04 fevereiro 2021

Da poesia e do mapa mental

Num ensaio intitulado The Internalization of Quest-Romance, publicado pela primeira vez em 1969, Harold Bloom, talvez o mais famoso crítico literário do séc. XX, afirmou o seguinte (e traduzo livremente):

A maior satisfação em ler Blake or Wordsworth advém da realização de novas escalas de tensão na mente, mas, tanto Blake como Wordsworth acreditavam, ainda que de forma diferente, que os prazeres da poesia eram apenas preliminares, no sentido de que os poemas eram, em última análise, andaimes para uma visão mais imaginativa, não fins em si próprios. Penso que aquilo que Blake e Wordsworth fazem pelos seus leitores, ou podem fazer, aproxima-se do que Freud faz, ou pode fazer, pelos seus, que é prover, quer um mapa mental, quer uma profunda fé de que o mapa pode ter uma utilização salvadora.  
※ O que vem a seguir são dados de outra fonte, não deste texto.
import Mathlib
import Literature.Analysis.ODE.InfallLagComparison
import Literature.Geometry.Lorentzian.ReggeWheelerTortoise
import Summits.FinalStateConjecture.FinalStateConjecture.Theorems.PhotonSphereChannelsWindowedShellChannelsLagLawPotential
import Summits.FinalStateConjecture.FinalStateConjecture.Theorems.PhotonSphereChannelsWindowedShellChannelsLagLawUniformBeam

/-!
# `WindowedShellChannels` (stmt-FinalStateConjecture-14085), the lag laws — VI: the near-side law
# `h ≥ 4M log 2`

Support file (prover seat 1; everything proved, no definitions). Write `Inner_W(M, ρ, h, c)` for the
body of `Theses.PhotonSphereChannels.WindowedShellChannels` after `∃ h ≥ 0, ∃ c > 0`. The main
theorem (`stub_lagLawNear`, registered) is the **near-side lag law**

  `∀ M > 0, ∀ ρ > 0, ∀ h, ∀ c > 0, Inner_W(M, ρ, h, c) → 4 M log 2 ≤ h`,

the standing adversary's near-miss `lag_ge_four_mul_log_two` (`Cruxes/WindowedShellChannels/
Disproof.lean`, sorried there: "needs exact Klein–Gordon/Rindler rest packets for times `≍ M`").
It complements the small-`ρ` logarithmic law of `…LagLaw.lean` by a bound valid for EVERY `ρ`:
a high-frequency rest packet flush below the near edge `xc − ρ` falls into the horizon lagging
`4M log 2·(1 − o(1))` (and more) behind the light ray from its starting point, so it is caught by
neither lagged channel unless `h ≥ 4M log 2`.

Proof. Along the tortoise line the `s = 1` profile `q = (1 − 2M/r)/r²` satisfies
`q′ ≤ q/(2M)` everywhere (`deriv_photonQ_le`), whence `q(x) ≥ q(x₀)e^{−(x₀−x)/(2M)}` below any
launch point (`photonQ_exp_comparison`), and `q′ > 0` on the near side. The infall comparison
`Literature.Analysis.ODE.infall_lag_ge` (surface gravity `κ = 1/(4M)`) gives, for the Hamiltonian
ray released at rest at `x₀ = xc − ρ − δ₀`, a time `T` with retarded lag `≥ 4M log 2 − ε`; the cut
Gaussian rest beam along this ray (`LagLaw.beam_package_uniform`) then sits inside the lagged ball
at time `T` when `h < 4M log 2 − 2ε`, and `LagLaw.packet_contradiction` finishes.
-/

noncomputable section

-- every `Summit.FinalStateConjecture.FinalStateConjecture.…` name repeats the summit = sub-problem
-- segment (D-0017 layout), as in every landed `…Theorems` file of this route
set_option linter.dupNamespace false

namespace Summit.FinalStateConjecture.FinalStateConjecture.Theorems.LagLaw

open Literature.Geometry.Lorentzian Literature.Geometry.Lorentzian.ReggeWheeler
open Literature.Analysis.ODE
open Summit.FinalStateConjecture.FinalStateConjecture.Theorems
open MeasureTheory Set Filter Topology Function
open scoped ENNReal NNReal

/-! ### Near-side facts on `q = (1 − 2M/r)/r²` -/

section Potential

variable {M : ℝ} {r : ℝ → ℝ} {xc : ℝ}

/-- `q′ > 0` strictly inside the photon sphere (`x < xc`, i.e. `r < 3M`). -/
theorem deriv_photonQ_pos_of_lt (hr : IsTortoiseRadius M r xc) {x : ℝ} (hx : x < xc) :
    0 < deriv (fun x => (1 - 2 * M / r x) / r x ^ 2) x := by
  rw [deriv_photonQ_eq hr]
  have h3 : r x < 3 * M := by rw [← hr.center]; exact hr.strictMono hx
  have hf : 0 < 1 - 2 * M / r x := hr.deriv_pos x
  have hr0 : 0 < r x := hr.pos x
  have : 0 < 2 * (3 * M - r x) / r x ^ 4 := by
    apply div_pos (by linarith) (by positivity)
  positivity

/-- **`q′ ≤ q/(2M)` everywhere** (equivalently `(log q)′ ≤ 1/(2M) = 2κ`, `κ = 1/(4M)` the surface
gravity): `q′ = (1 − 2M/r)·2(3M − r)/r⁴ ≤ (1 − 2M/r)/(2Mr²)` iff `4M(3M − r) ≤ r²` iff
`0 ≤ (r − 2M)(r + 6M)`. -/
theorem deriv_photonQ_le (hr : IsTortoiseRadius M r xc) (x : ℝ) :
    deriv (fun x => (1 - 2 * M / r x) / r x ^ 2) x ≤ (1 - 2 * M / r x) / r x ^ 2 / (2 * M) := by
  rw [deriv_photonQ_eq hr]
  have hM : 0 < M := hr.mass_pos
  have hf : 0 < 1 - 2 * M / r x := hr.deriv_pos x
  have hr0 : 0 < r x := hr.pos x
  have h2 : 2 * M < r x := hr.two_mul_lt x
  rw [← sub_nonneg]
  have e : (1 - 2 * M / r x) / r x ^ 2 / (2 * M) - 2 * (3 * M - r x) / r x ^ 4 * (1 - 2 * M / r x)
      = (1 - 2 * M / r x) * ((r x - 2 * M) * (r x + 6 * M)) / (2 * M * r x ^ 4) := by
    field_simp
    ring
  rw [e]
  apply div_nonneg _ (by positivity)
  apply mul_nonneg hf.le
  nlinarith

/-- **Exponential comparison below a launch point**: `q(x) ≥ q(x₀) e^{−2κ(x₀ − x)}` for `x ≤ x₀`,
`κ = 1/(4M)` (the function `log q(y) − y/(2M)` is non-increasing by `deriv_photonQ_le`). -/
theorem photonQ_exp_comparison (hr : IsTortoiseRadius M r xc) {x x₀ : ℝ} (hx : x ≤ x₀) :
    (1 - 2 * M / r x₀) / r x₀ ^ 2 * Real.exp (-(2 * (1 / (4 * M)) * (x₀ - x)))
      ≤ (1 - 2 * M / r x) / r x ^ 2 := by
  have hM : 0 < M := hr.mass_pos
  have hqpos := photonQ_pos hr
  have hqd : Differentiable ℝ fun x => (1 - 2 * M / r x) / r x ^ 2 :=
    (contDiff_photonQ hr 1).differentiable one_ne_zero
  -- `φ(y) = log q(y) − y/(2M)` is non-increasing
  have hφ : ∀ y, HasDerivAt (fun y => Real.log ((1 - 2 * M / r y) / r y ^ 2) - y / (2 * M))
      (deriv (fun x => (1 - 2 * M / r x) / r x ^ 2) y / ((1 - 2 * M / r y) / r y ^ 2)
        - 1 / (2 * M)) y := by
    intro y
    have h1 := ((hqd y).hasDerivAt).log (hqpos y).ne'
    have h2 : HasDerivAt (fun y : ℝ => y / (2 * M)) (1 / (2 * M)) y := (hasDerivAt_id y).div_const _
    exact h1.sub h2
  have hanti : Antitone fun y => Real.log ((1 - 2 * M / r y) / r y ^ 2) - y / (2 * M) := by
    refine antitone_of_deriv_nonpos (fun y => (hφ y).differentiableAt) fun y => ?_
    rw [(hφ y).deriv, sub_nonpos, div_le_iff₀ (hqpos y), one_div, inv_mul_eq_div]
    exact deriv_photonQ_le hr y
  have h := hanti hx
  simp only at h
  -- exponentiate
  have e : -(2 * (1 / (4 * M)) * (x₀ - x)) = -((x₀ - x) / (2 * M)) := by field_simp; ring
  rw [e]
  calc (1 - 2 * M / r x₀) / r x₀ ^ 2 * Real.exp (-((x₀ - x) / (2 * M)))
      = Real.exp (Real.log ((1 - 2 * M / r x₀) / r x₀ ^ 2) - x₀ / (2 * M) + x / (2 * M)) := by
        rw [show Real.log ((1 - 2 * M / r x₀) / r x₀ ^ 2) - x₀ / (2 * M) + x / (2 * M)
          = Real.log ((1 - 2 * M / r x₀) / r x₀ ^ 2) + -((x₀ - x) / (2 * M)) by ring,
          Real.exp_add, Real.exp_log (hqpos x₀)]
    _ ≤ Real.exp (Real.log ((1 - 2 * M / r x) / r x ^ 2) - x / (2 * M) + x / (2 * M)) :=
        Real.exp_le_exp.2 (by linarith)
    _ = (1 - 2 * M / r x) / r x ^ 2 := by rw [sub_add_cancel, Real.exp_log (hqpos x)]

end Potential

/-! ### The near-side law for an abstract profile -/

/-- **The near-side lag law, abstract form.** `q` is a smooth positive bounded profile with
Lipschitz `q′`, `q′ ≥ 0` on `(−∞, 0]`, `q′ > 0` on `(−∞, 0)`, dominating exponentials of rate `2κ`
below every launch point `x₀ ≤ 0`; the potentials are `ℓ(ℓ+1)q`, the shell is `{|x| ≤ ρ}`. Then the
body of the crux at `(ρ, h, c)` forces `(log 2)/κ ≤ h`. -/
theorem lagLawNear_core {q : ℝ → ℝ} {Cq κ : ℝ} (hκ : 0 < κ)
    (hq : ∀ n : ℕ∞, ContDiff ℝ n q) {K : ℝ≥0} (hK : LipschitzWith K (deriv q))
    (hqpos : ∀ x, 0 < q x) (hqb : ∀ x, |q x| ≤ Cq)
    (hq' : ∀ x, x ≤ 0 → 0 ≤ deriv q x) (hq'' : ∀ x, x < 0 → 0 < deriv q x)
    (hcmp : ∀ x₀, x₀ ≤ 0 → ∀ x, x ≤ x₀ → q x₀ * Real.exp (-(2 * κ * (x₀ - x))) ≤ q x)
    {ρ h c : ℝ} (hρ : 0 < ρ) (hc : 0 < c)
    (hInner : ∀ ℓ : ℕ, 1 ≤ ℓ → ∀ ψ : ℝ → ℝ → ℝ,
        IsSolution (fun x => ((ℓ : ℝ) * ((ℓ : ℝ) + 1)) * q x) ψ →
        CauchyDataSupportedOn ψ {x : ℝ | ρ < |x - 0|} →
        ENNReal.ofReal c * totalEnergy (fun x => ((ℓ : ℝ) * ((ℓ : ℝ) + 1)) * q x) ψ 0
          ≤ channelEnergy (fun x => ((ℓ : ℝ) * ((ℓ : ℝ) + 1)) * q x) 0 (ρ - h) ψ atTop
            + channelEnergy (fun x => ((ℓ : ℝ) * ((ℓ : ℝ) + 1)) * q x) 0 (ρ - h) ψ atBot) :
    Real.log 2 / κ ≤ h := by
  by_contra hcon
  rw [not_le] at hcon
  /- (1) margins: `h = log 2/κ − 4ε`, cut-off radius `δ₀ = min ρ ε`, launch point `x₀ = −ρ − δ₀` -/
  obtain ⟨ε, hε⟩ : ∃ ε : ℝ, ε = (Real.log 2 / κ - h) / 4 := ⟨_, rfl⟩
  have hε0 : 0 < ε := by rw [hε]; linarith
  obtain ⟨δ₀, hδ₀⟩ : ∃ δ₀ : ℝ, δ₀ = min ρ ε := ⟨_, rfl⟩
  have hδ₀0 : 0 < δ₀ := by rw [hδ₀]; exact lt_min hρ hε0
  have hδ₀ρ : δ₀ ≤ ρ := by rw [hδ₀]; exact min_le_left _ _
  have hδ₀ε : δ₀ ≤ ε := by rw [hδ₀]; exact min_le_right _ _
  obtain ⟨x₀, hx₀⟩ : ∃ x₀ : ℝ, x₀ = -ρ - δ₀ := ⟨_, rfl⟩
  have hx₀0 : x₀ < 0 := by rw [hx₀]; linarith
  /- (2) the beam family along the infalling ray, and the infall time -/
  obtain ⟨X, ξ, hX0, hξ0, hX2, hXH, hξH, hXlip, hBT⟩ :=
    beam_package_uniform (hq 3) hK hqpos x₀ hδ₀0
  have hω₀ : 0 < Real.sqrt (q x₀) := Real.sqrt_pos.2 (hqpos _)
  have hω₀sq : Real.sqrt (q x₀) ^ 2 = q x₀ := Real.sq_sqrt (hqpos _).le
  obtain ⟨hXle, hlag⟩ := infall_lag_ge (xc := 0) hω₀ hω₀sq hκ (hq 2) hXH hξH hX0 hξ0 hx₀0 hq'
    (hq'' x₀ hx₀0) (hcmp x₀ hx₀0.le)
  obtain ⟨T, hT0, hTlag⟩ := hlag ε hε0
  obtain ⟨B, -, hBμ⟩ := hBT T
  have hXT : X T ≤ x₀ := hXle T hT0.le
  /- (3) geometry: the datum is off the shell, the slab at time `T` is inside the lagged ball -/
  have hslab : ∀ x, |x| ≤ ρ → δ₀ ≤ |x - x₀| := by
    intro x hx
    have : -ρ ≤ x := by linarith [neg_abs_le x]
    rw [abs_of_nonneg (by linarith)]
    linarith
  have ha : 0 ≤ ρ - h + T := by linarith
  have hball : ∀ x, ρ - h + |T| < |x - 0| → δ₀ < |x - X T| := by
    intro x hx
    rw [sub_zero, abs_of_pos hT0] at hx
    rcases le_or_gt 0 x with hx0 | hx0
    · rw [abs_of_nonneg hx0] at hx
      rw [abs_of_pos (by linarith)]
      linarith
    · rw [abs_of_neg hx0] at hx
      rw [abs_of_neg (by linarith)]
      linarith
  exact packet_contradiction hq hqpos hqb hc hδ₀0 hT0 ha hX0 hX2.continuous hXlip hBμ hslab hball
    hInner

/-! ### The Regge–Wheeler law -/

/-- **Registered sub-goal `stub_lagLawNear` of stmt-FinalStateConjecture-14085 — the near-side
lag law `h ≥ 4M log 2`.** For every `M > 0`, every `ρ > 0`, every lag `h` and rate `c > 0` for
which the body of `Theses.PhotonSphereChannels.WindowedShellChannels` holds, `4 M log 2 ≤ h`.
See the module docstring for the proof. -/
theorem stub_lagLawNear : ∀ M : ℝ, 0 < M → ∀ ρ : ℝ, 0 < ρ → ∀ h c : ℝ, 0 < c → (∀ (r : ℝ → ℝ) (xc : ℝ), IsTortoiseRadius M r xc → ∀ (s ℓ : ℕ), s ≤ 2 → s ≤ ℓ → ∀ ψ : ℝ → ℝ → ℝ, IsRWSolution M s ℓ r ψ → CauchyDataSupportedOn ψ {x : ℝ | ρ < |x - xc|} → ENNReal.ofReal c * totalEnergy (linePotential M s ℓ r) ψ 0 ≤ channelEnergy (linePotential M s ℓ r) xc (ρ - h) ψ Filter.atTop + channelEnergy (linePotential M s ℓ r) xc (ρ - h) ψ Filter.atBot) → 4 * M * Real.log 2 ≤ h := by
  intro M hM ρ hρ h c hc hInner
  obtain ⟨r, hr⟩ := exists_isTortoiseRadius hM 0
  have hqb : ∀ x, |(1 - 2 * M / r x) / r x ^ 2| ≤ 1 / (4 * M ^ 2) := fun x => by
    rw [abs_of_pos (photonQ_pos hr x)]; exact photonQ_le hr x
  have hκ : 0 < 1 / (4 * M) := by positivity
  have hlaw := lagLawNear_core (q := fun x => (1 - 2 * M / r x) / r x ^ 2) (κ := 1 / (4 * M)) hκ
    (contDiff_photonQ hr) (lipschitzWith_deriv_photonQ hr) (photonQ_pos hr) hqb
    (fun x hx => deriv_photonQ_nonneg hr hx) (fun x hx => deriv_photonQ_pos_of_lt hr hx)
    (fun x₀ _ x hx => photonQ_exp_comparison hr hx) (h := h) hρ hc ?_
  · have e : Real.log 2 / (1 / (4 * M)) = 4 * M * Real.log 2 := by field_simp
    rw [e] at hlaw
    exact hlaw
  · intro ℓ hℓ ψ hψ hdata
    have hψ' : IsRWSolution M 1 ℓ r ψ := by
      show IsSolution (linePotential M 1 ℓ r) ψ
      rw [linePotential_one_eq]
      exact hψ
    have hI := hInner r 0 hr 1 ℓ (by norm_num) hℓ ψ hψ' hdata
    rw [linePotential_one_eq] at hI
    exact hI

end Summit.FinalStateConjecture.FinalStateConjecture.Theorems.LagLaw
No seu poema Isto, Fernando Pessoa usa esta ideia de "andaime" (sublinhados meus): 

Dizem que finjo ou minto

Tudo que escrevo. Não.

Eu simplesmente sinto

Com a imaginação.

Não uso o coração.

Tudo o que sonho ou passo,

O que me falha ou finda,

É como que um terraço

Sobre outra coisa ainda.

Essa coisa é que é linda.

Por isso escrevo em meio

Do que não está ao pé,

Livre do meu enleio,

Sério do que não é.

Sentir? Sinta quem lê!

Não me interessa tanto a ideia do andaime, mas a ideia de mapa mental, de Freud, de utilização salvadora (também poderia traduzir-se por utilização redentora). Interessa-me a ideia de que fazer ou ler poesia é uma espécie de psicoterapia, de ferramenta com que se pacificam desordens emocionais ou se restabelecem desequilíbrios.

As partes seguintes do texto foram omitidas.